CYP1A1 O Plasmídeo de Nickase Dupla (h) consiste num par de plasmídeos combinados, concebidos para a edição de alta especificidade do locus CYP1A1 em linhas celulares human. Cada plasmídeo expressa uma nickase Cas9 D10A e um sgRNA distinto que tem como alvo cadeias de ADN opostas dentro de CYP1A1. Quando direcionadas para locais adjacentes em cadeias de ADN opostas, as duas nickases geram cortes deslocados numa única cadeia que, em conjunto, produzem uma quebra escalonada de cadeia dupla, exigindo uma atividade coordenada no alvo por parte de ambas as guias.
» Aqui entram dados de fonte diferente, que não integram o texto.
/-! ## Sanity (sorry-free): the stubs are not vacuous in the wrong direction -/

/-- A smooth quiet Euler point of energy `≤ E` kills rigidity at level `E` for every `c > 0`, `δ₀ ≥ 0`
(the residual bound `R = 0` is admissible there) — so enemy (Q) genuinely has to be excluded, and `RigidAt`
cannot be had for a designer force `f = P(v·∇)v` with `∫|v|² ≤ E`. -/
theorem not_rigidAt_of_quietPoint {f v : Vec3} {E c δ₀ : ℝ} (hc : 0 < c) (hδ₀ : 0 ≤ δ₀)
    (hvs : Torus.IsSmooth v) (hvd : Torus.IsDivFree v) (hvz : Torus.HasZeroMean v)
    (hvE : ∫ x, ‖v x‖ ^ 2 ≤ E)
    (hquiet : ∀ w : Vec3, Torus.IsSmooth w → Torus.IsDivFree w → Torus.HasZeroMean w →
      ∫ x, inner ℝ (Torus.convect v v x - f x) (w x) = 0) :
    ¬ RigidAt f E c δ₀ := by
  intro hR
  have h0 : IsResidualBound f v 0 := fun w hws hwd hwz => by
    rw [hquiet w hws hwd hwz, abs_zero, zero_mul]
  have := hR v hvs hvd hvz hvE 0 le_rfl h0 hδ₀
  rw [zero_mul] at this
  exact absurd this (not_le.mpr hc)

/-- Monotonicity of rigidity in the constants (smaller `c`, smaller cap `δ₀`, smaller ball `E`). -/
theorem RigidAt.mono {f : Vec3} {E E' c c' δ₀ δ₀' : ℝ} (h : RigidAt f E c δ₀) (hE : E' ≤ E) (hc : c' ≤ c)
    (hδ : δ₀' ≤ δ₀) : RigidAt f E' c' δ₀' :=
  fun u hus hud huz huE R hR0 hRb hRδ => hc.trans (h u hus hud huz (huE.trans hE) R hR0 hRb (hRδ.trans hδ))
A quebra de ADN resultante é resolvida por vias de reparação celular endógenas, mais frequentemente através da junção de extremidades não homólogas (NHEJ), levando a inserções ou deleções que perturbam a função CYP1A1. Ao exigir o envolvimento de dois sgRNA no locus alvo, a abordagem de dupla nickase aumenta a especificidade da edição e fornece uma estratégia CRISPR complementar para aplicações em que se deseja um controlo adicional sobre a precisão do direcionamento.
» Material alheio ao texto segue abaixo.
/-- The inverse unit translation `σ_{e_μ}⁻¹ = σ_{−e_μ}` moves the top cube by `d₁ ≤ 1`. -/
theorem tdist1_cubeML_tshift_symm_unitVec_le_one (hKc : ∀ i, N0 ℓ Mh k P i = (ℓ + 1) ^ k * Kc i) (μ : Fin (d + 1))
    (x : ↥(boxDom (N0 ℓ Mh k P))) :
    tdist1 Kc (cubeML ℓ k Kc ((tshift (N0 ℓ Mh k P) (unitVec μ)).symm x).1) (cubeML ℓ k Kc x.1) ≤ 1 := by
  rw [tshift_symm_apply]
  refine tdist1_cubeML_tshift_le_one hKc x μ (fun i hi => ?_) ?_
  · simp [unitVec, hi]
  · simp [unitVec]

end Shift

/-! ## §2. The generic forward difference on `boxDom N₀ × F` is `(L^k·∂_μ) ⊗ 1_F` -/

section Ident

variable {N : Fin (d + 1) → ℕ} {F : Type} [Fintype F] [DecidableEq F]

omit [Fintype F] in
/-- `relab (σ_v) = (shiftMat v).map ofReal ⊗ 1_F` (the lineage's permutation matrix of the torus translation). -/
theorem relab_tshift_eq (v : Fin (d + 1) → ℤ) :
    relab ↥(boxDom N) F (tshift N v) = Matrix.blockDiagonal fun _ : F => (shiftMat N v).map ((↑) : ℝ → ℂ) := by
  rw [relab_eq_blockDiagonal]
  congr 1
  funext a
  ext x y
  simp only [Matrix.of_apply, Matrix.map_apply, shiftMat]
  split_ifs <;> simp

omit [Fintype F] in
/-- **`Dfw = (L^k·∂_μ) ⊗ 1_F`** on `boxDom N₀ × F` with `sh μ = σ_{e_μ}` and `η = L^{−k}`: the generic forward η-difference of
`D4WalkBlockShiftAlgebra` is the derivative operator of `D4WalkBlockFlatMultiLevel`'s letters (`∂_μ = dT μ = shiftMat e_μ − 1`).
[cite: Balaban1984PropagatorsII, (2.67) p.234 (second entry); Balaban1985BackgroundPropagators, (3.23) p.394] -/
theorem Dfw_tshift_eq (ℓ k : ℕ) (μ : Fin (d + 1)) :
    Dfw ↥(boxDom N) F (fun ν => tshift N (unitVec ν)) ((((ℓ : ℝ) + 1) ^ k)⁻¹) μ =
      Matrix.blockDiagonal fun _ : F => (((ℓ : ℂ) + 1) ^ k : ℂ) • (dT N μ).map ((↑) : ℝ → ℂ) := by
  unfold Dfw Sfw
  rw [relab_tshift_eq]
  have hη : ((((((ℓ : ℝ) + 1) ^ k)⁻¹ : ℝ) : ℂ))⁻¹ = (((ℓ : ℂ) + 1) ^ k : ℂ) := by push_cast; rw [inv_inv]
  rw [hη]
  have hd : (dT N μ).map ((↑) : ℝ → ℂ) = (shiftMat N (unitVec μ)).map ((↑) : ℝ → ℂ) - 1 := by
    unfold dT
    rw [Matrix.map_sub _ (fun a b => Complex.ofReal_sub a b), Matrix.map_one _ Complex.ofReal_zero Complex.ofReal_one]
  rw [hd]
  have e : (fun _ : F => (((ℓ : ℂ) + 1) ^ k : ℂ) • ((shiftMat N (unitVec μ)).map ((↑) : ℝ → ℂ) - 1)) =
      (((ℓ : ℂ) + 1) ^ k : ℂ) • ((fun _ : F => (shiftMat N (unitVec μ)).map ((↑) : ℝ → ℂ)) - 1) := by
    funext a; simp only [Pi.smul_apply, Pi.sub_apply, Pi.one_apply]
  rw [e, Matrix.blockDiagonal_smul, Matrix.blockDiagonal_sub, Matrix.blockDiagonal_one]

end Ident

/-! ## §3. Cor. 3.5's step for the covariant shift on the genuine multi-level flat propagator -/

section Step

variable {dd N' : ℕ} {E : Type*} [NormedAddCommGroup E] [NormedSpace ℂ E]

/-- **[B9] COR. 3.5's STEP FOR THE COVARIANT SHIFT ON THE GENUINE MULTI-LEVEL FLAT PROPAGATOR — UNIFORM IN `k`, THE TORUS, `{Ω_j}`,
THE FIBRE AND `η⁻¹`.**  There are `δ₁, C, M₀ > 0`, `N₀ ≥ 1` (functions of `d, ℓ` and the weight windows only) such that for every
admissible `(k, M_h, R, P, D, a, c)` of [4] Prop. 2.2 on the torus, every cube torus `UT Kc` of the top blocks (`N₀ = L^k·Kc`), every
finite fibre `F`, every holomorphic family of transport defects `W^±_μ(u, x) ∈ Matrix F F ℂ` on a ball with the BOND window
`Σ_b‖W^±_μ(u,x)_{ab}‖ ≤ ηα` and the DIVERGENCE window `Σ_b‖(Σ_μ W⁺_μ + W⁻_μ)(u,x)_{ab}‖ ≤ η²α′` (`η = L^{−k}`, `α, α′ ≥ 0`), every cube
row sum `(μ, c_μ)`, rates `0 ≤ μ`, `2μ ≤ ε`, `2μ ≤ δ₁ − ε − μ`, and the MARGIN `c_μ(c_μ·1·(1·((α′ + Σ_ι α·covB δ₁ ι)C))c_μ)c_μ < 1`: with
`W = η²(G′.map ofReal)` (`G′ = gmlT = Δ′_a^{−1}` of the nested family `D`) and `V_W` the covariant shift of `D4WalkBlockShiftAlgebra`
for the unit translations `σ_{e_μ}` of the fundamental box: `(W ⊗ 1)(1 − V_W(u)(W ⊗ 1))⁻¹` is a block walk expansion at
`(ε − 2μ, δ₁ − ε − 3μ, c_μC(1·(1−q)⁻¹)c_μ, δ₁ − 2μ)` with the relative derivative letters `covB δ₁` and dominating distances.
[cite: Balaban1985BackgroundPropagators, Cor. 3.5 p.407, (3.50)–(3.54) pp.400–401, (3.60)–(3.64) p.402, (3.37) p.396; Balaban1984PropagatorsII, Prop. 2.2 (2.67) p.234, p.224; Balaban1988RG2Cluster, (1.11) p.5] -/
theorem blockWalkExpansion_covShift_multiLevelTorus (d ℓ : ℕ) (hℓ : 1 ≤ ℓ) (aminus aplus a2minus a2plus : ℝ) (ha : 0 < aminus)
    (ha2 : 0 < a2minus) :
    ∃ δ₁ C M₀ : ℝ, ∃ N₀ : ℕ, 0 < δ₁ ∧ 0 < C ∧ 0 < M₀ ∧ 0 < N₀ ∧
      ∀ (k Mh R : ℕ), 3 ≤ Mh → M₀ ≤ ((ℓ : ℝ) + 1) * Mh → 2 * (ℓ + 1) ≤ R → N₀ + 1 ≤ R * ((ℓ + 1) * Mh) →
      ∀ (P : Fin (d + 1) → ℕ) (hP : ∀ μ, 1 ≤ P μ) (hP4 : ∀ μ, 4 ≤ P μ) (D : TDomains d ℓ Mh k P R) (a c : ℕ → ℝ),
        (∀ i, 1 ≤ i → aminus ≤ a i ∧ a i ≤ aplus) → (∀ i, 1 ≤ i → a2minus ≤ c i ∧ c i ≤ a2plus) →
        (∀ i, 1 ≤ i → a (i + 1) = aNext ℓ (a i) (c i)) →
      ∀ (Kc : Fin (d + 1) → ℕ) [∀ i, NeZero (Kc i)], (∀ i, N0 ℓ Mh k P i = (ℓ + 1) ^ k * Kc i) →
      ∀ (F : Type) [Fintype F] [DecidableEq F] (c₀ : B13.Consts) (Xs : Finset (UT Kc)) (Rb : ℝ)
        (Wp Wm : Fin (d + 1) → E → ↥(boxDom (N0 ℓ Mh k P)) → Matrix F F ℂ) (α α' ε μ cμ : ℝ),
      (∀ ν x a' b, DifferentiableOn ℂ (fun u => Wp ν u x a' b) (ball (0 : E) Rb)) →
      (∀ ν x a' b, DifferentiableOn ℂ (fun u => Wm ν u x a' b) (ball (0 : E) Rb)) →
      0 ≤ α → 0 ≤ α' →
      (∀ ν, ∀ u ∈ ball (0 : E) Rb, ∀ x a', ∑ b, ‖Wp ν u x a' b‖ ≤ (((ℓ : ℝ) + 1) ^ k)⁻¹ * α) →
      (∀ ν, ∀ u ∈ ball (0 : E) Rb, ∀ x a', ∑ b, ‖Wm ν u x a' b‖ ≤ (((ℓ : ℝ) + 1) ^ k)⁻¹ * α) →
      (∀ u ∈ ball (0 : E) Rb, ∀ x a', ∑ b, ‖(∑ ν, (Wp ν u x + Wm ν u x)) a' b‖ ≤ ((((ℓ : ℝ) + 1) ^ k)⁻¹) ^ 2 * α') →
      0 ≤ μ → 2 * μ ≤ ε → 2 * μ ≤ δ₁ - ε - μ → 0 ≤ cμ →
      RowSum (toB6 (torusGeom Kc 0 0 0) 0 True) μ cμ →
      cμ * (cμ * 1 * (1 * ((α' + ∑ j : Fin (d + 1) ⊕ Fin (d + 1), α * covB δ₁ j) * C)) * cμ) * cμ < 1 →
      ∃ (W : Type) (T : W → (TPt dd N' → ℂ) → E → Matrix (↥(boxDom (N0 ℓ Mh k P)) × F) (↥(boxDom (N0 ℓ Mh k P)) × F) ℂ)
        (SX' : Set W) (A' : W → ℝ) (D' : W → UT Kc → UT Kc → ℝ),
        BlockWalkExpansion c₀ (fun q : ↥(boxDom (N0 ℓ Mh k P)) × F => cubeML ℓ k Kc q.1.1)
          (fun q : ↥(boxDom (N0 ℓ Mh k P)) × F => cubeML ℓ k Kc q.1.1)
          (fun (_ : TPt dd N' → ℂ) u =>
            Matrix.blockDiagonal (fun _ : F =>
                ((((ℓ : ℂ) + 1) ^ (2 * k))⁻¹ : ℂ) • (gmlT (N0 ℓ Mh k P) ℓ k D.lev a).map ((↑) : ℝ → ℂ)) *
              (1 - covShift ↥(boxDom (N0 ℓ Mh k P)) F (fun ν => tshift (N0 ℓ Mh k P) (unitVec ν))
                  ((((ℓ : ℝ) + 1) ^ k)⁻¹) Wp Wm u *
                Matrix.blockDiagonal (fun _ : F =>
                  ((((ℓ : ℂ) + 1) ^ (2 * k))⁻¹ : ℂ) • (gmlT (N0 ℓ Mh k P) ℓ k D.lev a).map ((↑) : ℝ → ℂ)))⁻¹)
          Xs Rb (ε - 2 * μ) (δ₁ - ε - μ - 2 * μ)
          (cμ * C * (1 * (1 - cμ * (cμ * 1 * (1 * ((α' + ∑ j : Fin (d + 1) ⊕ Fin (d + 1), α * covB δ₁ j) * C)) * cμ) *
            cμ)⁻¹) * cμ)
          T SX' A' D' (δ₁ - 2 * μ) ∧
        (∀ (j : Fin (d + 1) ⊕ Fin (d + 1)) ω (σ : TPt dd N' → ℂ), (∀ i, ‖σ i‖ ≤ Real.exp c₀.κ₁) → ∀ u ∈ ball (0 : E) Rb,
          ∀ Y Y',
          blockNorm (fun q : ↥(boxDom (N0 ℓ Mh k P)) × F => cubeML ℓ k Kc q.1.1)
              (fun q : ↥(boxDom (N0 ℓ Mh k P)) × F => cubeML ℓ k Kc q.1.1)
              (covDop ↥(boxDom (N0 ℓ Mh k P)) F (fun ν => tshift (N0 ℓ Mh k P) (unitVec ν)) ((((ℓ : ℝ) + 1) ^ k)⁻¹) j *
                T ω σ u) Y Y' ≤
            covB (ι := Fin (d + 1)) δ₁ j * (A' ω * Real.exp (-((δ₁ - 2 * μ) * D' ω Y Y')))) ∧
        ∀ ω, DomBy (toB6 (torusGeom Kc 0 0 0) 0 True) (D' ω) := by
  obtain ⟨δ₁, C, M₀, N₀, hδ₁, hC, hM₀, hN₀, hflat⟩ := flatLettersFibre_multiLevelTorus d ℓ hℓ aminus aplus a2minus a2plus ha ha2
  refine ⟨δ₁, C, M₀, N₀, hδ₁, hC, hM₀, hN₀, ?_⟩
  intro k Mh R hMh hM hR hRM P hP hP4 D a c haw hcw hac Kc _ hKc F _ _ c₀ Xs Rb Wp Wm α α' ε μ cμ hWph hWmh hα hα' hWp hWm
    hdiv hμ hμε hμκ hcμ hrow hq
  have hl := hflat k Mh R hMh hM hR hRM P hP hP4 D a c haw hcw hac Kc hKc F
  have hη : (0 : ℝ) < (((ℓ : ℝ) + 1) ^ k)⁻¹ := by positivity
  refine blockWalkExpansion_covShift_of_letters (sh := fun ν => tshift (N0 ℓ Mh k P) (unitVec ν))
    (fun x : ↥(boxDom (N0 ℓ Mh k P)) => cubeML ℓ k Kc x.1) hη
    (fun ν x => tdist1_cubeML_tshift_symm_unitVec_le_one hKc ν x) _ hC.le hδ₁.le (fun Y Y' => (hl Y Y').1)
    (fun ν Y Y' => ?_) c₀ Xs Rb Wp Wm α α' ε μ cμ hWph hWmh hα hα' hWp hWm hdiv hμ hμε hμκ hcμ hrow hq
  rw [Dfw_tshift_eq]
  exact (hl Y Y').2 ν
Para apoiar a identificação eficiente das células editadas, um plasmídeo codifica GFP para visualização fluorescente das populações transfectadas, enquanto o plasmídeo complementar transporta um gene de resistência à puromicina para seleção antibiótica. Em conjunto, estas características apoiam o enriquecimento eficiente das populações co-transfectadas e simplificam a validação dos clones com CYP1A1 interrompido.
Apenas para uso em investigação. Não se destina a uso diagnóstico ou terapêutico.